import Literature.Probability.Percolation.TwoClusterConditionalAssociationProofs
import Summits.CriticalPhenomena.PercolationContinuityZ3.Theorems.PercNearOneGluingNoHeavyLowerTailCoreAttractionSep
import Summits.CriticalPhenomena.PercolationContinuityZ3.Theorems.PercNearOneGluingAdditiveGluingPocketBHKCov
import HarnessLib

/-!
# LEMMA 1 of THEOREM E — separating the other marked points makes membership in one cluster likelier (lane prim-rate, constants-miner 1, gen 16; CANDIDATES §GEN-16 R128, BENCH l.177 M1-ISO5)

Support file for the closed crux `NoHeavyLowerTail` (stmt-CriticalPhenomena-4575), majority-gluing line, rows M1-SEP5 (l.137) /
M1-ISO5 (l.177).  THEOREM E of the lane (`prim-rate-mine-1/K1-PROOF.md`): `μ(⊥)^5 ≤ ∏_t μ(Iso_t)^2` for every finite weighted graph
and every five marked points.  Its ONE probabilistic input is

**LEMMA 1.**  For Bernoulli bond percolation with arbitrary edge probabilities on a finite vertex set, a vertex `s`, a finite set `X` of
other vertices and any vertex `v`:  `P(v ∈ C_s | s ↮ X and the points of X pairwise separated) ≥ P(v ∈ C_s | s ↮ X)`, i.e.
(denominator-free) `μ(Iso ∩ Sep)·μ(Iso ∩ {s ↔ v}) ≤ μ(Iso)·μ(Iso ∩ Sep ∩ {s ↔ v})` with `Iso = {s ↮ X}`, `Sep = {X pairwise separated}`
(`sep_clusterMono` below).

It is van den Berg–Häggström–Kahn (2006) Thm 1.3 — «the open cluster of `s` is conditionally positively associated given
`{s ↮ X}`», KERNEL-PROVED in the tree as `Literature.Probability.Percolation.BHK2006_clusterConditionalPositiveAssociation_holds` —
applied to the two increasing functions of `C_s`:  `G(C_s) = 1[v ∈ V(C_s)]` and `F(C_s) = P(Sep in the graph with V(C_s) deleted)`,
together with the domain Markov identity `E[1_Sep | C_s] = F(C_s)` on `Iso` (`sum_cond_sep`, the analogue for the event `Sep` of
`BHK2006.sum_cond_cluster`, proved the same way from `BHK2006.blockFubini`).  Everything is in the finite-sum language of
`ConditionalPositiveAssociationProofs.lean` / `TwoClusterConditionalAssociationProofs.lean` (mine-2's files), converted back to
`(prodBernoulli w).real` at the end (`PocketBHK.real_eq_sum_weight_ind`, `CoreAttractionSep.setIntegral_eq_sum_ind`).  No definitions, no sorries, no named-fact hypotheses.
[cite: VandenbergHaggstromKahn2005, Thm. 1.3 (p. 6)]
-/

noncomputable section

namespace Summit.CriticalPhenomena.PercolationContinuityZ3.Theorems

namespace HubOnly
namespace Refresh
namespace IsoFive

open MeasureTheory
open Literature.Probability.LatticeModels (prodBernoulli)
open Literature.Probability.Percolation
open Literature.Probability.Percolation.BHK2006
open DecisionTree (ind ind_of_mem ind_of_not_mem ind_nonneg)
open scoped Classical

section Graph

variable {V : Type*}

/-- Deleting the pairs of `B` twice is deleting them once. [folklore] -/
theorem sdiff_sdiff_self (η B : Set (Sym2 V)) : (η \ B) \ B = η \ B := by
  rw [Set.sdiff_sdiff, Set.union_self]

/-- **Separation off the cluster of `s`.**  On `{C_s = W}`, if no point of `X` lies in `{s} ∪ V(W)`, then the points of `X` are
pairwise separated in `ω` iff they are pairwise separated in the configuration with the pairs of `W̄` deleted (their clusters
live in the graph with `V(C_s)` removed: `BHK2006.openEdgeCluster_eq_sdiff_bar`). [cite: VandenbergHaggstromKahn2005, §1 p. 8] -/
theorem sep_iff_sep_sdiff_bar {s : V} {W ω : Set (Sym2 V)} (hW : openEdgeCluster ω s = W) {X : Set V}
    (hX : ∀ x ∈ X, ¬ (x = s ∨ ∃ e ∈ W, x ∈ e)) :
    (∀ x ∈ X, ∀ x' ∈ X, x ≠ x' → ¬ (openGraph ω).Reachable x x') ↔
      (∀ x ∈ X, ∀ x' ∈ X, x ≠ x' →
        ¬ (openGraph (ω \ {e | ∃ u ∈ e, u = s ∨ ∃ e' ∈ W, u ∈ e'})).Reachable x x') := by
  constructor
  · intro h x hx x' hx' hne hr
    exact h x hx x' hx' hne (hr.mono (openGraph_le Set.sdiff_subset))
  · intro h x hx x' hx' hne hr
    apply h x hx x' hx' hne
    rw [reachable_iff_exists_mem_openEdgeCluster] at hr ⊢
    rwa [← openEdgeCluster_eq_sdiff_bar hW (hX x hx)]

end Graph

section Sums

variable {V : Type*} [Fintype V]

/-- The conditional separation probability `φ(W) = Σ_η weight(η)·1[X pairwise separated in η ∖ W̄]` is INCREASING in `W`:
deleting more pairs can only help a disconnection event. [folklore] -/
theorem condSep_mono {w : Sym2 V → ℝ} (hw0 : ∀ e, 0 ≤ w e) (hw1 : ∀ e, w e ≤ 1) (s : V) (X : Set V) :
    Monotone fun W : Set (Sym2 V) => ∑ η, weight w η *
      ind {ζ : Set (Sym2 V) | ∀ x ∈ X, ∀ x' ∈ X, x ≠ x' → ¬ (openGraph ζ).Reachable x x'}
        (η \ {e | ∃ u ∈ e, u = s ∨ ∃ e' ∈ W, u ∈ e'}) := by
  intro W W' hWW'
  refine Finset.sum_le_sum fun η _ => mul_le_mul_of_nonneg_left ?_ (weight_nonneg hw0 hw1 η)
  have hsub : η \ {e | ∃ u ∈ e, u = s ∨ ∃ e' ∈ W', u ∈ e'} ⊆ η \ {e | ∃ u ∈ e, u = s ∨ ∃ e' ∈ W, u ∈ e'} :=
    Set.sdiff_subset_sdiff_right (bar_mono s hWW')
  by_cases hsep : (η \ {e | ∃ u ∈ e, u = s ∨ ∃ e' ∈ W, u ∈ e'}) ∈
      {ζ : Set (Sym2 V) | ∀ x ∈ X, ∀ x' ∈ X, x ≠ x' → ¬ (openGraph ζ).Reachable x x'}
  · have hsep' : (η \ {e | ∃ u ∈ e, u = s ∨ ∃ e' ∈ W', u ∈ e'}) ∈
        {ζ : Set (Sym2 V) | ∀ x ∈ X, ∀ x' ∈ X, x ≠ x' → ¬ (openGraph ζ).Reachable x x'} :=
      fun x hx x' hx' hne hr => hsep x hx x' hx' hne (hr.mono (openGraph_le hsub))
    rw [ind_of_mem hsep, ind_of_mem hsep']
  · rw [ind_of_not_mem hsep]
    exact ind_nonneg _ _

/-- **The domain Markov identity for the separation of the other points** (the analogue of `BHK2006.sum_cond_cluster`):
for any function `H` of the cluster of `s`,
`E[H(C_s)·1_Sep·1_Iso] = E[H(C_s)·φ(C_s)·1_Iso]`, `Iso = {s ↮ X}`, `Sep = {X pairwise separated}`,
`φ(W) = Σ_η weight(η)·1_Sep(η ∖ W̄)` — given `C_s = W` (with `X` off `{s} ∪ V(W)`), `Sep` is the separation event of the fresh
configuration off `W̄`. [cite: VandenbergHaggstromKahn2005, §1 pp. 7–8 (display (10) and the paragraph following it)] -/
theorem sum_cond_sep (w : Sym2 V → ℝ) (hm : ∑ ω, weight w ω = 1) (s : V) (X : Set V)
    (H : Set (Sym2 V) → ℝ) :
    ∑ ω, weight w ω * (H (openEdgeCluster ω s) *
        ind {ζ : Set (Sym2 V) | ∀ x ∈ X, ∀ x' ∈ X, x ≠ x' → ¬ (openGraph ζ).Reachable x x'} ω *
        ind {ζ : Set (Sym2 V) | ∀ x ∈ X, ¬ (openGraph ζ).Reachable s x} ω) =
      ∑ ω, weight w ω * (H (openEdgeCluster ω s) *
        (∑ η, weight w η *
          ind {ζ : Set (Sym2 V) | ∀ x ∈ X, ∀ x' ∈ X, x ≠ x' → ¬ (openGraph ζ).Reachable x x'}
            (η \ {e | ∃ u ∈ e, u = s ∨ ∃ e' ∈ openEdgeCluster ω s, u ∈ e'})) *
        ind {ζ : Set (Sym2 V) | ∀ x ∈ X, ¬ (openGraph ζ).Reachable s x} ω) := by
  set SEP : Set (Set (Sym2 V)) :=
    {ζ | ∀ x ∈ X, ∀ x' ∈ X, x ≠ x' → ¬ (openGraph ζ).Reachable x x'} with hSEP
  set D : Set (Set (Sym2 V)) := {ζ | ∀ x ∈ X, ¬ (openGraph ζ).Reachable s x} with hD
  -- the identity on each event `{C_s = W}`
  have key : ∀ W : Set (Sym2 V),
      ∑ ω, (if openEdgeCluster ω s = W then
          weight w ω * (H W * ind SEP ω * ind D ω) else 0) =
      ∑ ω, (if openEdgeCluster ω s = W then
          weight w ω * (H W * (∑ η, weight w η *
            ind SEP (η \ {e | ∃ u ∈ e, u = s ∨ ∃ e' ∈ W, u ∈ e'})) * ind D ω) else 0) := by
    intro W
    by_cases hX : ∃ x ∈ X, (x = s ∨ ∃ e ∈ W, x ∈ e)
    · -- on `{C_s = W}`, some point of `X` is joined to `s`: both sides vanish termwise
      obtain ⟨x, hx, hxW⟩ := hX
      refine Finset.sum_congr rfl fun ω _ => ?_
      split_ifs with hW
      · have hr : (openGraph ω).Reachable s x := by
          rw [reachable_iff_exists_mem_openEdgeCluster, hW]; exact hxW
        have hnD : ω ∉ D := fun h => h x hx hr
        simp only [ind_of_not_mem hnD, mul_zero]
      · rfl
    · have hX' : ∀ x ∈ X, ¬ (x = s ∨ ∃ e ∈ W, x ∈ e) := fun x hx h => hX ⟨x, hx, h⟩
      -- block Fubini with the block `A = W̄`
      set A : Set (Sym2 V) := {e | ∃ u ∈ e, u = s ∨ ∃ e' ∈ W, u ∈ e'} with hA
      set Φ : Set (Sym2 V) → Set (Sym2 V) → ℝ := fun ζ η =>
        if openEdgeCluster ζ s = W then H W * ind SEP (η \ A) else 0 with hΦ
      have hind : ∀ ω, openEdgeCluster ω s = W → ind D ω = 1 := fun ω hW =>
        ind_of_mem (fun x hx hr => hX' x hx (by
          rw [reachable_iff_exists_mem_openEdgeCluster, hW] at hr; exact hr))
      have hsepA : ∀ ω, openEdgeCluster ω s = W → ind SEP ω = ind SEP (ω \ A) := by
        intro ω hW
        have hiff := sep_iff_sep_sdiff_bar (X := X) hW hX'
        by_cases h1 : ω ∈ SEP
        · rw [ind_of_mem h1, ind_of_mem (show ω \ A ∈ SEP from hiff.1 h1)]
        · have h2 : ω \ A ∉ SEP := fun h => h1 (hiff.2 h)
          rw [ind_of_not_mem h1, ind_of_not_mem h2]
      have h1 : ∀ ω, (if openEdgeCluster ω s = W then
          weight w ω * (H W * ind SEP ω * ind D ω) else 0) =
          weight w ω * Φ (ω ∩ A) (ω \ A) := by
        intro ω
        simp only [hΦ, hA, openEdgeCluster_inter_bar_eq_iff, sdiff_sdiff_self]
        split_ifs with hW
        · rw [hind ω hW, mul_one, hsepA ω hW]
        · rw [mul_zero]
      have h2 : ∀ ω, weight w ω * ∑ ω', weight w ω' * Φ (ω ∩ A) (ω' \ A) =
          (if openEdgeCluster ω s = W then
            weight w ω * (H W * (∑ η, weight w η * ind SEP (η \ A)) * ind D ω)
          else 0) := by
        intro ω
        simp only [hΦ, hA, openEdgeCluster_inter_bar_eq_iff, sdiff_sdiff_self]
        split_ifs with hW
        · rw [hind ω hW, mul_one]
          congr 1
          rw [Finset.mul_sum]
          exact Finset.sum_congr rfl fun η _ => by ring
        · simp
      calc ∑ ω, (if openEdgeCluster ω s = W then
              weight w ω * (H W * ind SEP ω * ind D ω) else 0)
          = (∑ ω, weight w ω) * ∑ ω, weight w ω * Φ (ω ∩ A) (ω \ A) := by
            rw [hm, one_mul]; exact Finset.sum_congr rfl fun ω _ => h1 ω
        _ = ∑ ω, weight w ω * ∑ ω', weight w ω' * Φ (ω ∩ A) (ω' \ A) := blockFubini w A Φ
        _ = _ := Finset.sum_congr rfl fun ω _ => h2 ω
  -- sum over `W`
  calc ∑ ω, weight w ω * (H (openEdgeCluster ω s) * ind SEP ω * ind D ω)
      = ∑ ω, ∑ W, (if openEdgeCluster ω s = W then
          weight w ω * (H W * ind SEP ω * ind D ω) else 0) :=
        Finset.sum_congr rfl fun ω _ => (Fintype.sum_ite_eq (openEdgeCluster ω s)
          fun W => weight w ω * (H W * ind SEP ω * ind D ω)).symm
    _ = ∑ W, ∑ ω, (if openEdgeCluster ω s = W then
          weight w ω * (H W * ind SEP ω * ind D ω) else 0) := Finset.sum_comm
    _ = ∑ W, ∑ ω, (if openEdgeCluster ω s = W then
          weight w ω * (H W * (∑ η, weight w η *
            ind SEP (η \ {e | ∃ u ∈ e, u = s ∨ ∃ e' ∈ W, u ∈ e'})) * ind D ω) else 0) :=
        Finset.sum_congr rfl fun W _ => key W
    _ = ∑ ω, ∑ W, (if openEdgeCluster ω s = W then
          weight w ω * (H W * (∑ η, weight w η *
            ind SEP (η \ {e | ∃ u ∈ e, u = s ∨ ∃ e' ∈ W, u ∈ e'})) * ind D ω) else 0) :=
        Finset.sum_comm
    _ = _ :=
        Finset.sum_congr rfl fun ω _ => Fintype.sum_ite_eq (openEdgeCluster ω s)
          fun W => weight w ω * (H W * (∑ η, weight w η *
            ind SEP (η \ {e | ∃ u ∈ e, u = s ∨ ∃ e' ∈ W, u ∈ e'})) * ind D ω)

——

● Problem to solve:
Go through the data and copy every line that includes "domain".

● Answer for this exercise:
together with the domain Markov identity `E[1_Sep | C_s] = F(C_s)` on `Iso` (`sum_cond_sep`, the analogue for the event `Sep` of
/-- **The domain Markov identity for the separation of the other points** (the analogue of `BHK2006.sum_cond_cluster`):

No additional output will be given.